1. HTTP Request Retries (using `curl`)

When making web requests, retries are essential for dealing with network flakiness or server-side issues. curl has built-in retry options.

#!/bin/bash

URL="https://example.com/api/data"

echo "Attempting to fetch data from $URL with retries..."

# -f/--fail: Fail silently (don't output HTML on HTTP errors)
# --retry <num>: Retry up to <num> times
# --retry-delay <seconds>: Wait <seconds> between retries
# --retry-max-time <seconds>: Total time for retries
if curl -f --retry 5 --retry-delay 2 --retry-max-time 30 "$URL" -o data.json; then
  echo "Data fetched successfully and saved to data.json"
else
  echo "Failed to fetch data from $URL after multiple attempts."
  exit 1
fi

For more curl options, consult the curl man page.

2. Database Connection Retries

Connecting to a database often requires retries, especially during application startup or after a database restart.

#!/bin/bash

DB_HOST="localhost"
DB_PORT="5432" # Example for PostgreSQL
MAX_TRIES=10
DELAY=3

echo "Waiting for database on $DB_HOST:$DB_PORT to become available..."
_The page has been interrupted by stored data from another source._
/-! ## The registered stub -/

/-- **S6a · POINTWISE SECOND-MOMENT IDENTITY** (registered stub `stub_enskogPointwise` of the line
`stationary-microscale-hierarchy-entrance-law`, crux `JParityClosure.EvenStressEnskog`): for one configuration `w`,
one centre `x`, one pair `(k, l)` and `0 < r`,
`ρ_r² ⟨Θ(Ξ_P^{kl})⟩_{M⊗M} − B_r(Ξ_P^{kl}) = ρ_r (ρ_r ⟨F_{kl}⟩_M − ⟨b_r F_{kl}⟩_{μ_w})` with `M = localMaxwellian 1 θ_r u_r`,
`F_{kl}(v) = ∫_{S²} ⟪v − u_r, ω⟫² ω_kω_l dσ` — from `maxwellian_pair_moment_eq` (the two Maxwellian terms agree) and
`mollDensity_mul_oneBody_eq_pairFunctional` (`ρ_r ⟨b_r F_{kl}⟩_{μ_w} = B_r`). [folklore] -/
theorem stub_enskogPointwise :
  ∀ (N : ℕ) (k l : Fin 3) (r : ℝ), 0 < r → ∀ (w : Config (N + 1) (Fin 3) T3) (x : T3),
    mollDensity r w x ^ 2 *
        (∫ v : V3, ∫ v' : V3, sphereMark (evenMark k l) v v' *
          localMaxwellian 1 (mollTemperature r w x) (KineticEntropyBalance.uC r w x) v *
          localMaxwellian 1 (mollTemperature r w x) (KineticEntropyBalance.uC r w x) v')
      - pairFunctional r (evenMark k l) w x
    = mollDensity r w x *
        (mollDensity r w x *
          ∫ v : V3, (∫ ω : Metric.sphere (0 : V3) 1,
              ⟪v - KineticEntropyBalance.uC r w x, (ω : V3)⟫_ℝ ^ 2 * ((ω : V3) k * (ω : V3) l) ∂sphereMeasure) *
            localMaxwellian 1 (mollTemperature r w x) (KineticEntropyBalance.uC r w x) v)
      - mollDensity r w x *
        ∫ q, coneKernel r q.1 x *
          (∫ ω : Metric.sphere (0 : V3) 1,
              ⟪q.2 - KineticEntropyBalance.uC r w x, (ω : V3)⟫_ℝ ^ 2 * ((ω : V3) k * (ω : V3) l) ∂sphereMeasure)
          ∂(empiricalMeasure w) := by
  intro N k l r hr w x
  rw [maxwellian_pair_moment_eq k l (mollTemperature r w x) (KineticEntropyBalance.uC r w x),
    ← mollDensity_mul_oneBody_eq_pairFunctional k l hr w x]
  ring

end Summit.AtomisticToContinuum.HydrodynamicLimit.Theorems.EvenStressEnskog

end
import Literature.NumberTheory.LFunctions.FeketePolyaKernelReweightedQuadratic
import HarnessLib

/-!
# No real zero for real primitive characters of conductor `31133 ≤ q ≤ 31218`: REWEIGHTED Fekete–Pólya rows, in the kernel

Topic `Literature/NumberTheory/LFunctions`; namespace `Literature.NumberTheory.LFunctions`. THEOREMS only (no
definition, no named fact, no `sorry`; standard axioms): one PUBLIC theorem **`noRealZero{Odd,Even}_fp_<q>`** per
fundamental discriminant `D`, `|D| = q ∈ [31133, 31218]`, with NO plain Fekete–Pólya witness in the scanned range but a REWEIGHTED one — the coefficients of `L(s, χ)·G(s)`, `G(s) = ∏(1 + ε_p p^(-s))` (`ε_p = ∓χ(p)`: remove / double the multiples of `p`; `ε_p = ±1` at `p ∣ q`), have non-negative iterated sums of some order over one period (`FeketePolyaReweighted.lean`, `FeketePolyaKernelCertificatesWeighted{,Wrappers}.lean`) — for every primitive
quadratic `χ` mod `q` of the parity of `D` and every `σ ∈ (0, 1)`, `L(σ, χ) ≠ 0` (statement shape of the
`interval_cases` bullets of the `NoRealZero{Odd,Even}…` range files, so a range assembly cites them by name).
Cell `parity-realchar`, kernel floor of the wide column (TARGET §2 row 19), Fekete–Pólya lane (seat prover-2).

Method (engine v4, reweighted): `FeketePolyaKernelCertificatesWeighted{,Wrappers}.lean` — the iterated partial sums of
order `K` of the reweighted value stream are non-negative over one period `N`, decided in the kernel BLOCKWISE on packed
base-`2^b` digits (`blockCertD b e K N D₀ (rwTabs kind b ps N (twOf fs))`: weight tables = sums of dilated sign tables of the character from the
quadratic-residue bitsets of the prime factors of the conductor — the factor list is part of each certificate,
primality by `norm_num` — prefix sums by one big-integer multiplication per order and block, sign test by one
AND), hence `G(σ)·ℜL(σ, χ) > 0` (the Laplace-integral form of MV (5.23) with the substitution `t ↦ dt`, `FeketePolyaReweighted`) and
`L(σ, χ) ≠ 0`.  Witnesses `(G, K)` from the reweighted scan of this seat (`HOME/parity-realchar-prover-2/tools-v4/fpscan4.c`, primes `≤ 17`,
periods `≤ 2·10⁶`; no kit); the digit width `b` is two bits above the size of
the running-sum bound recorded by the scan.  1 characters in this file (est. 43 kernel-s).
Only the rows RESCUED by the reweighted scan (and not already covered by a plain witness) appear here; the rest stays with the
truncation certificates of the companion lane.

## References

* H. L. Montgomery, R. C. Vaughan, *Multiplicative Number Theory I*, CUP 2007, §9.3 Thm 9.13, §11.2.1
  Exercises 7–8. [MontgomeryVaughan2007]
* M. Fekete, G. Pólya, *Über ein Problem von Laguerre*, Rend. Circ. Mat. Palermo 34 (1912) 89–120. [FeketePolya1912]
-/

namespace Literature.NumberTheory.LFunctions

open FeketePolyaKernel

set_option maxHeartbeats 400000 in
/-- `D = 31133`: the even character `(·/31133)` of conductor `31133` (`31133`: 163 · 191) — NO plain Fekete–Pólya witness in the scanned range; REWEIGHTED witness: the coefficients of `L(s, χ)·(1 + 5^{-s}) (1 + 7^{-s})` have non-negative iterated sums of order `7` over the period `1089655` (block certificate, digits of `118` bits, splitting depth `13`); est. `42.5` kernel-s. [cite: MontgomeryVaughan2007, §11.2.1 Exercises 7 (g), 8] -/
theorem noRealZeroEven_fp_31133 :
    ∀ χ : DirichletCharacter ℂ 31133, χ.IsQuadratic → χ.IsPrimitive → χ.Even →
      ∀ σ : ℝ, 0 < σ → σ < 1 → χ.LFunction σ ≠ 0 :=
  good_even_of_odd_rw [163, 191] (by norm_num) (by decide) (by decide) [(5, 1), (7, 1)] 1089655 7 118 13 (by decide) (by decide) (by decide) (by decide) (by decide) (by decide)
    (Or.inr (by decide +kernel))

end Literature.NumberTheory.LFunctions
import Summits.MatrixMultiplication.OmegaCensus.ThreeSetLineInverseCertificate
import Summits.MatrixMultiplication.OmegaCensus.DominoZpZpScaled
import HarnessLib

/-!
# Kernel computation for `(4,4,6)@289`: W-killer `2` = `[0,0,0,0,0,0,0,0,0,0,0,0,0,1,0,1,2]`, chunks `12–14` of `48`

ω-census `pub-omega`, family (b3), seat pub-omega-group gen 39.  Framing: lottery ticket; floor = certified bounds/negative ranges.
VALUE: part of the kernel certificate that the three-set line datum `W = [0,0,0,0,0,0,0,0,0,0,0,0,0,1,0,1,2]` (count vector on `ℤ₁₇`) admits NO `(X, Y, s)`
solving the three-set line identity at fibre size `17` with `|X| = 4`, `|Y| = 6` — for the `X`-data in chunks of `101` of
`ZpZpDomino.compsLit 17 4` (all `4845` count vectors of mass `4`), by the in-kernel inverse certificate `LineInv.noSol3Chk`
(`ThreeSetLineInverseCertificate`; prime `103` with `ζ = 64`, fallback `137` with `ζ = 119`).  Joined in `ThreeSetZ17Killers446Join`;
used by the cell theorem for `(4,4,6)@289` (`Dih(ℤ₁₇²)`).  NOT progress on ω.
-/

namespace Summit.MatrixMultiplication.OmegaCensus

namespace Z17Killers446

/-- Chunk `12` of killer `2`: the `X`-data `compsLit 17 4 [101·12, 101·12+101)` are refuted (`N = 103`, else `N = 137`). [folklore] -/
theorem kill446_k2_c12 : ((((ZpZpDomino.compsLit 17 4).drop (101 * 12)).take 101).all fun F =>
    LineInv.noSol3Chk 17 103 64 17 6 [0,0,0,0,0,0,0,0,0,0,0,0,0,1,0,1,2] F || LineInv.noSol3Chk 17 137 119 17 6 [0,0,0,0,0,0,0,0,0,0,0,0,0,1,0,1,2] F) = true := by
  decide +kernel

/-- Chunk `13` of killer `2`: the `X`-data `compsLit 17 4 [101·13, 101·13+101)` are refuted (`N = 103`, else `N = 137`). [folklore] -/
theorem kill446_k2_c13 : ((((ZpZpDomino.compsLit 17 4).drop (101 * 13)).take 101).all fun F =>
    LineInv.noSol3Chk 17 103 64 17 6 [0,0,0,0,0,0,0,0,0,0,0,0,0,1,0,1,2] F || LineInv.noSol3Chk 17 137 119 17 6 [0,0,0,0,0,0,0,0,0,0,0,0,0,1,0,1,2] F) = true := by
  decide +kernel

/-- Chunk `14` of killer `2`: the `X`-data `compsLit 17 4 [101·14, 101·14+101)` are refuted (`N = 103`, else `N = 137`). [folklore] -/
theorem kill446_k2_c14 : ((((ZpZpDomino.compsLit 17 4).drop (101 * 14)).take 101).all fun F =>
    LineInv.noSol3Chk 17 103 64 17 6 [0,0,0,0,0,0,0,0,0,0,0,0,0,1,0,1,2] F || LineInv.noSol3Chk 17 137 119 17 6 [0,0,0,0,0,0,0,0,0,0,0,0,0,1,0,1,2] F) = true := by
  decide +kernel

end Z17Killers446

end Summit.MatrixMultiplication.OmegaCensus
for i in $(seq 1 $MAX_TRIES); do
  # nc -z: zero-I/O mode, just scan for listening daemons
  # -w 1: timeout for connection in 1 second
  if nc -z -w 1 "$DB_HOST" "$DB_PORT"; then
    echo "Database is available."
    exit 0
  fi
  echo "Attempt $i/$MAX_TRIES: Database not yet available. Retrying in $DELAY seconds..."
  sleep "$DELAY"
done

echo "Error: Database on $DB_HOST:$DB_PORT did not become available after $MAX_TRIES attempts."
exit 1

Key Parameters for Retry Logic

Parameter	Description	Common Values
Max Attempts	The maximum number of times to reattempt an operation.	3, 5, 10
Retry Delay	The fixed time to wait between retry attempts.	1s, 5s, 10s
Backoff Factor	Multiplier for increasing delay in exponential backoff.	2 (doubles delay)
Max Delay	Upper limit for the delay between retries (with backoff).	60s, 300s
Timeout	Total time duration allowed for all retry attempts to complete.	30s, 120s, 300s

By carefully combining these strategies, you can make your shell scripts exceptionally resilient to transient failures, leading to more stable and reliable automated processes.